I’m glad we have Historic Seattle to protect lovely old buildings like this. If some of you had your way, the entire city would be made of hardi-board.
Yeah, truly. I’m big on urbanism and eye-rolling at/fucking over NIMBYs 9 times out of 10, but given the uniqueness & history of this particular building, I’m not mad about efforts to preserve it at all. You’d think from the comments that this is just another single family home owned by wealthy empty nesters or something, not a multi-unit structure being used to provide low-income housing.
and gasp, more people would have their housing needs met. sure, keeping things pretty to you is important too
Great to hear that a 17-unit, SRO, low-income apartment building is being preserved in Capitol Hill. What neighbors are you talking about, Sean, that need housing? Seems like the 17 people in this old building count as neighbors. Matt, do you even have a community? Other than your online and work friends I mean…
Just trolling the trolls and righteous naysayers.
are you claiming that our housing needs are met?
This is the way historic preservation should work at its best: not just restoring fine buildings for another century of life (and keeping them out of landfill) but providing housing of the sort that historically kept low income people from living on the street. If this structure was torn down and a new one was built in its place, no way in today’s high-cost construction climate would the result be 17 units of affordable housing. Win/win.
First of all, the property is on First Hill, not Capitol Hill. There is more than one of the Double Houses in the neighborhood. What’s really important about this particular style of housing is that it was one of many different ideas and creative housing solutions tried during the early years of Seattle’s boom period in population. Preservation should save the property as a solution to more housing integration in single family home areas. This was and still is a great solution to providing more family friendly housing and a better anesthetic to neighborhoods. There are lots more great examples to find on First Hill. This neighborhood experienced single family homes to multi-family housing within a major growth spurt. Lots of lessons to be learned.
This history and the fact that the building has converted into multi unit housing like an apartment building in response to our current population boom that has more than rivaled the one during the gold rush is just a sign that we are not responding to that population boom and it’s housing needs. Put it in a museum, add a plaque, people cannot live in other people’s memories…

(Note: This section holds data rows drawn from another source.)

import Literature.NumberTheory.EllipticCurves.Yin2026.SylvesterFourSevenProofs
import Literature.NumberTheory.EllipticCurves.DeuringHeckeContinuationFiveRows
import HarnessLib

/-!
# Sylvester `4, 7 (mod 9)` (Yin 2026): the Deuring–Hecke binder `hH` removed

Topic `Literature/NumberTheory/EllipticCurves/Yin2026`, namespace `Literature.NumberTheory.EllipticCurves.Yin2026`; sequel of
`SylvesterFourSevenProofs`.  THEOREMS ONLY.  The cube-sum curves `E_d : Y² = X³ − 432d²` have `j = 0`, and the `j = 0` row of the
Deuring–Hecke continuation (`hasEntireLFunction_of_j_mem_maximalCMJInvariants`, Silverman *Advanced Topics* II Cor. 10.5.1) is now a
theorem of the tree (`DeuringHecke.hasEntireLFunction_of_j_eq_zero`, Hecke theta series of `ℤ[ω]`).  So the three statements of
`SylvesterFourSevenProofs` that carried the binder `hH` hold without it:

* `hasEntireLFunction_cubeSumCurve_holds` — `L(E_d, s)` is entire for every `d ≠ 0`, UNCONDITIONALLY;
* `bsdRank_cubeSumCurve_of_yin'`, `bsdRank_cubeSumCurve_prime_sq_of_yin'` — rank-BSD for `E_d`, `d ∈ {p, p²}`, `p ≡ 4, 7 (mod 9)`,
  modulo Yin's `hY`, `hYGZ` and Gross–Zagier–Kolyvagin `hGZK` only.

Nothing about BSD beyond these conditional statements is proved here.

References: Silverman *ATAEC* II Cor. 10.5.1; Yin, arXiv:2605.25917v3 Thm. 8.7, arXiv:2607.01744v1 Thm. 1.1; Darmon 2004, Thm. 3.22.
-/

noncomputable section

open scoped Classical

open WeierstrassCurve

namespace Literature.NumberTheory.EllipticCurves.Yin2026

/-- **`L(E_d, s)` is entire for every `d ≠ 0`, UNCONDITIONALLY** (`E_d : Y² = X³ − 432d²`, `j = 0`): the Deuring–Hecke continuation for
`j = 0` is the tree theorem `DeuringHecke.hasEntireLFunction_of_j_eq_zero`. [cite: SilvermanATAEC1994, Ch. II Cor. 10.5.1] -/
theorem hasEntireLFunction_cubeSumCurve_holds {d : ℚ} (hd : d ≠ 0) : (mordellCurve (-(432 * d ^ 2))).HasEntireLFunction := by
  haveI := isElliptic_cubeSumCurve hd
  exact DeuringHecke.hasEntireLFunction_of_j_eq_zero _ ((mordellCurve (-(432 * d ^ 2))).j_eq_zero (mordellCurve_c₄ _))

/-- **`ord_{s=1} L(E_d, s) = rank E_d(ℚ) = 1` and `#Ш(E_d/ℚ) < ∞` for `d ∈ {p, p²}`, `p ≡ 4, 7 (mod 9)` prime** — `bsdRank_cubeSumCurve_of_yin`
with the Deuring–Hecke binder `hH` DISCHARGED (modulo Yin's `hY`, `hYGZ` and `hGZK` only).
[cite: Yin2026SylvesterGrossZagier, Thm. 1.1 of v1] [cite: Yin2026SylvesterFourSeven, Thm. 8.7 of v3] [cite: Darmon2004, Thm. 3.22] -/
theorem bsdRank_cubeSumCurve_of_yin'
    (hY : exists_not_isOfFinAddOrder_cubeSumCurve)
    (hYGZ : deriv_entireLFunction_one_ne_zero_cubeSumCurve)
    (hGZK : rank_eq_analyticRank_of_analyticRank_le_one)
    {p : ℕ} (hp : p.Prime) (h9 : p % 9 = 4 ∨ p % 9 = 7) {d : ℚ} (hdp : d = p ∨ d = (p : ℚ) ^ 2) :
    (mordellCurve (-(432 * d ^ 2))).analyticRank = 1 ∧
      (mordellCurve (-(432 * d ^ 2))).mordellWeilRank = 1 ∧
      Finite (mordellCurve (-(432 * d ^ 2))).sha := by
  have hd : d ≠ 0 := by
    have hp0 : (p : ℚ) ≠ 0 := by exact_mod_cast hp.ne_zero
    rcases hdp with rfl | rfl
    · exact hp0
    · exact pow_ne_zero 2 hp0
  haveI := isElliptic_cubeSumCurve hd
  exact bsdRank_of_deriv_ne_zero_of_one_le_mordellWeilRank hGZK _
    (hasEntireLFunction_cubeSumCurve_holds hd) (hYGZ hp h9 hdp)
    (one_le_mordellWeilRank_cubeSumCurve_of_yin hY hp h9 hdp)

/-- The `p²` clause: `ord_{s=1} L(E_{p²}, s) = rank E_{p²}(ℚ) = 1` and `#Ш(E_{p²}/ℚ) < ∞` for every prime `p ≡ 4, 7 (mod 9)`, modulo
`hY`, `hYGZ`, `hGZK` (no `hH`). [cite: Yin2026SylvesterGrossZagier, Thm. 1.1 of v1 (i = 2)] [cite: Yin2026SylvesterFourSeven, Thm. 8.7 of v3 (p²)] -/
theorem bsdRank_cubeSumCurve_prime_sq_of_yin'
    (hY : exists_not_isOfFinAddOrder_cubeSumCurve)
    (hYGZ : deriv_entireLFunction_one_ne_zero_cubeSumCurve)
    (hGZK : rank_eq_analyticRank_of_analyticRank_le_one)
    {p : ℕ} (hp : p.Prime) (h9 : p % 9 = 4 ∨ p % 9 = 7) :
    (mordellCurve (-(432 * ((p : ℚ) ^ 2) ^ 2))).analyticRank = 1 ∧
      (mordellCurve (-(432 * ((p : ℚ) ^ 2) ^ 2))).mordellWeilRank = 1 ∧
      Finite (mordellCurve (-(432 * ((p : ℚ) ^ 2) ^ 2))).sha :=
  bsdRank_cubeSumCurve_of_yin' hY hYGZ hGZK hp h9 (Or.inr rfl)

end Literature.NumberTheory.EllipticCurves.Yin2026

end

I think it’s important to preserve old buildings like this, not because they are “old,” but because they meet certain criteria, which are actually quite strict and which make certain that only distinctive places are saved. It’s called “our collective history.”
Not every property needs to be razed in favor of modern (and often ugly) housing.
Seattle can afford to keep a few cool old buildings around as we raze and pave and build and pack full of new arrivals most of our neighborhood. Don’t worry Urbanists, your plans for domination won’t be hurt if we save one building.
unlike how they’ve been hurt for two generations? what is your evidence that we won’t continue to block new housing?
When were the Safeway and QFC projects canceled?
QFC project? Which one? The Safeway project has been delayed for a decade by NIMBYs
Raze it.
Absolutely hilarious to see the regulars support low income housing based on the way the building looks, when they only complain about the effect of low income housing like the rows along summit. I wish I could believe that it was as simply as tricking them with facades.
I mean, I do think that making those housing projects more aesthetically pleasing WOULD go a long way in garnering neighborhood support for them, but I don’t think that’s what’s happening here anyway…this building has 17 units, whatever could be built in their place likely wouldn’t be significantly more than that but it WOULD cost significantly more & potentially be built worse…
it costs money to be fancy or “pleasing”. Cookie cutter is how you do cheap/fast.